● WORK INSTRUCTIONS: Tally up how many lines in the listing below contain the string "same", and give only the total.

● RECORDS TO PROCESS:
BEGIN

import Literature.Analysis.Matrix.LogDetMixedDifferenceLocallySummed
import Mathlib.Tactic.NoncommRing
import HarnessLib

/-!
# The mixed second difference of the one-loop TRACE `tr(K⁻¹H)` over a rectangle of matrices, with LOCALLY SUMMED variations
# (the sibling of `LogDetMixedDifferenceLocallySummed` for `tr(K⁻¹H)` instead of `log det K`; purely algebraic, card-free)

Topic `Literature/Analysis/Matrix`; namespace `Literature.Analysis.Matrix`.  Sequel of `LogDetMixedDifference.lean` (`trace_inv_mul_sub`,
`abs_trace_mul_le_sum`) and `LogDetMixedDifferenceLocallySummed.lean` (`abs_trace_mul_le_of_entry_le_of_sum_le`,
`sum_sum_abs_le_of_twoProfile_range`).  Everything here is PROVED; no definitions, no named facts; real matrices over a finite
index type with an `ℕ`-valued pseudo-distance `dist` (only symmetry and the displayed separation rows are used).

THE QUESTION.  Four invertible matrices at the corners of a rectangle — `K₀₀, K₁₀` (one «bond» `b` varied, move size `s`),
`K₀₁, K₁₁` (a second bond `b′` varied as well, size `t`) — four matrices `H i j` at the same corners, and the mixed second difference
of the ONE-LOOP TRACE `ΔΔ tr(K⁻¹H) := tr(K₁₁⁻¹H₁₁) − tr(K₁₀⁻¹H₁₀) − tr(K₀₁⁻¹H₀₁) + tr(K₀₀⁻¹H₀₀)`.  When the `b`-differences of `K`
and `H` are localised (in the summed sense) along a profile `d`, the `b′`-differences along a profile `d′`, the double differences are
ℓ¹-small, and the inverses carry Combes–Thomas decay `|K⁻¹ a b| ≤ α·e^{−θ·dist a b}` (`CoerciveCombesThomas.coercive_combes_thomas`,
`LogDetMixedDifferenceExpLocalised.coercive_combes_thomas_real`), then `ΔΔ tr(K⁻¹H)` is `O(s·t·e^{−(θ−θ₂)·R})` with `R` the
separation of the two profiles and constants that are LOCAL SUMS — no `Fintype.card`.  Unlike `log det`, differences of `K⁻¹` are
ALGEBRAIC (first resolvent identity), so no path, no differentiability and no FTC enter: the four corners are the only data.

* §1 ALGEBRA — `doubleDiff_mul_eq_matrix` (discrete Leibniz `ΔΔ(A·H) = A₁₁·ΔΔH + (A₁₁ − A₀₁)(H₀₁ − H₀₀) + (A₁₁ − A₁₀)(H₁₀ − H₀₀) + ΔΔA·H₀₀`),
  `inv_sub_inv_eq_neg_mul` (first resolvent identity, signed), ★`doubleDiff_inv_eq` (the second-order resolvent expansion
  `ΔΔ(K⁻¹) = −K₁₁⁻¹·ΔΔK·K₀₁⁻¹ + K₁₁⁻¹·Δ¹K₀·K₀₁⁻¹·Δ²K₀·K₀₀⁻¹ + K₁₁⁻¹·Δ²K₁·K₁₀⁻¹·Δ¹K₀·K₀₀⁻¹`).
* §2 SUMMED BOUNDS — `abs_mul3_apply_le_of_sum_le` (entries of `X·H·Y` with an ℓ¹ middle factor: `≤ ξ·η·υ`), `sum_sum_abs_mul3_le`,
  ★`sum_sum_abs_mul3_le_of_summedProfiles` (ℓ¹ norm of `E·M·D` with COLUMN sums of `E` along `p`, Combes–Thomas middle factor `M`,
  ROW sums of `D` along `q`, separation `R ≤ p b + dist b c + q c`, local sums `S_p, S_dist`: `≤ ε·μ·δ·S_p·S_dist·e^{−(θ−θ₂)R}` — the
  decay BETWEEN two localised factors is carried by the inverse sandwiched between them).
* §3 ★★`abs_fourPt_trace_inv_mul_le_of_summedProfiles` — THE RECTANGLE:
  `|ΔΔ tr(K⁻¹H)| ≤ (α·h₁₂ + α²·S_loc·S_dist·(k₁h₂ + k₂h₁) + α²·η·k₁₂ + 2·α³·η·S_loc·S_dist·k₁k₂)·s·t·e^{−(θ−θ₂)·R}` under: Combes–Thomas
  profile `α, θ` of the four inverses; column∕row-summed one-profile rows `k₁·s·e^{−θ d}`, `k₂·t·e^{−θ d′}` for the first differences of
  `K` and `h₁·s·e^{−θ d}`, `h₂·t·e^{−θ d′}` for those of `H`; ℓ¹ rows `Σ|H₀₀| ≤ η`, `Σ|ΔΔK| ≤ k₁₂·s·t·e^{−(θ−θ₂)R}`, `Σ|ΔΔH| ≤ h₁₂·s·t·e^{−(θ−θ₂)R}`
  (the last two from pointwise TWO-PROFILE rows by `sum_sum_abs_le_of_twoProfile_range`); local sums `S_loc` (profiles), `S_dist`
  (kernel rows).  It is the localised, card-free edition of the normed-ring bilinear bound
  `‖ΔΔ(K⁻¹H)‖ ≤ (a·h₁₂ + a²(k₁h₂ + k₂h₁) + (a²k₁₂ + 2a³k₁k₂)·h)·s·t` (same polynomial, `S`-decorated, `h ↦ η`).

WHY (consumer: cell `ym3-torus`, crux `FluctuationComparisonRegPrIntL`, LINE `Lines/runpair_organ.lean`, the (I-curv) letters of the row
`OrganDischargeInputsHJsq` v0.4 after A5; DISCHARGE-SPEC v1.8 §11 (xv)): the one-loop object of a covariant organ is the trace
`tr(K_V^{−1}H^O_V)` — `K_V` the (horizontal) Hessian of the action at the background determined by the coarse field `V`, `H^O_V` the Hessian of
a gauge-invariant local functional — and its (I-curv) letter is the second variation of that trace under two coarse one-bond moves, to be
bounded by `C·s·t·e^{−κ·tdist(b,b′)}`.  The mechanism in print ([Balaban1985Variational] Thm 1 (10) p. 279 with [Balaban1984PropagatorsII] (1.33);
[GlimmJaffe1987, §18.2] for the generic one-loop clustering): the background responds to each move with exponential tails, so `ΔK`, `ΔH`
are exponentially localised near the moved bond (`LocalisedResponse`, `LocalisedVariation`), and the propagator `K⁻¹` decays exponentially.
This file is the finite-dimensional bookkeeping that turns those rows into the bound; it is the `tr(K⁻¹H)`-twin of the `log det` rectangle
used by the same cell's semiclassical line.

HONEST SCOPE: finite-dimensional linear algebra (six products, two summation lemmas); every row is a HYPOTHESIS of the theorem; in which
indexing (fine bonds, coarse blocks, …) the constants `α, θ, S_loc, S_dist` and the letters are uniform in the size of the system is the
consumer's analysis ([Balaban1984PropagatorsII]) and is NOT addressed here.  Nothing here bears on the Yang–Mills mass gap (Clay), which is
NOT proved.

References: T. Bałaban, CMP 102 (1985) 277, Thm 1 (10) p. 279 [Balaban1985Variational]; CMP 96 (1984) 223, (1.33) [Balaban1984PropagatorsII];
J. Glimm, A. Jaffe, *Quantum Physics* (2nd ed. 1987) §18.2 [GlimmJaffe1987]; M. Aizenman, S. Warzel, *Random Operators* (2015) §10.3
[AizenmanWarzel2015]; R. A. Horn, C. R. Johnson, *Matrix Analysis* (2013) §0.7.4 (inverse of a perturbed matrix), §5.6 (entrywise estimates)
[HornJohnson2013].
-/

noncomputable section

open Matrix Finset
open scoped Matrix

namespace Literature.Analysis.Matrix

variable {n : Type*} [Fintype n] [DecidableEq n]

END

● YOUR RESPONSE: 3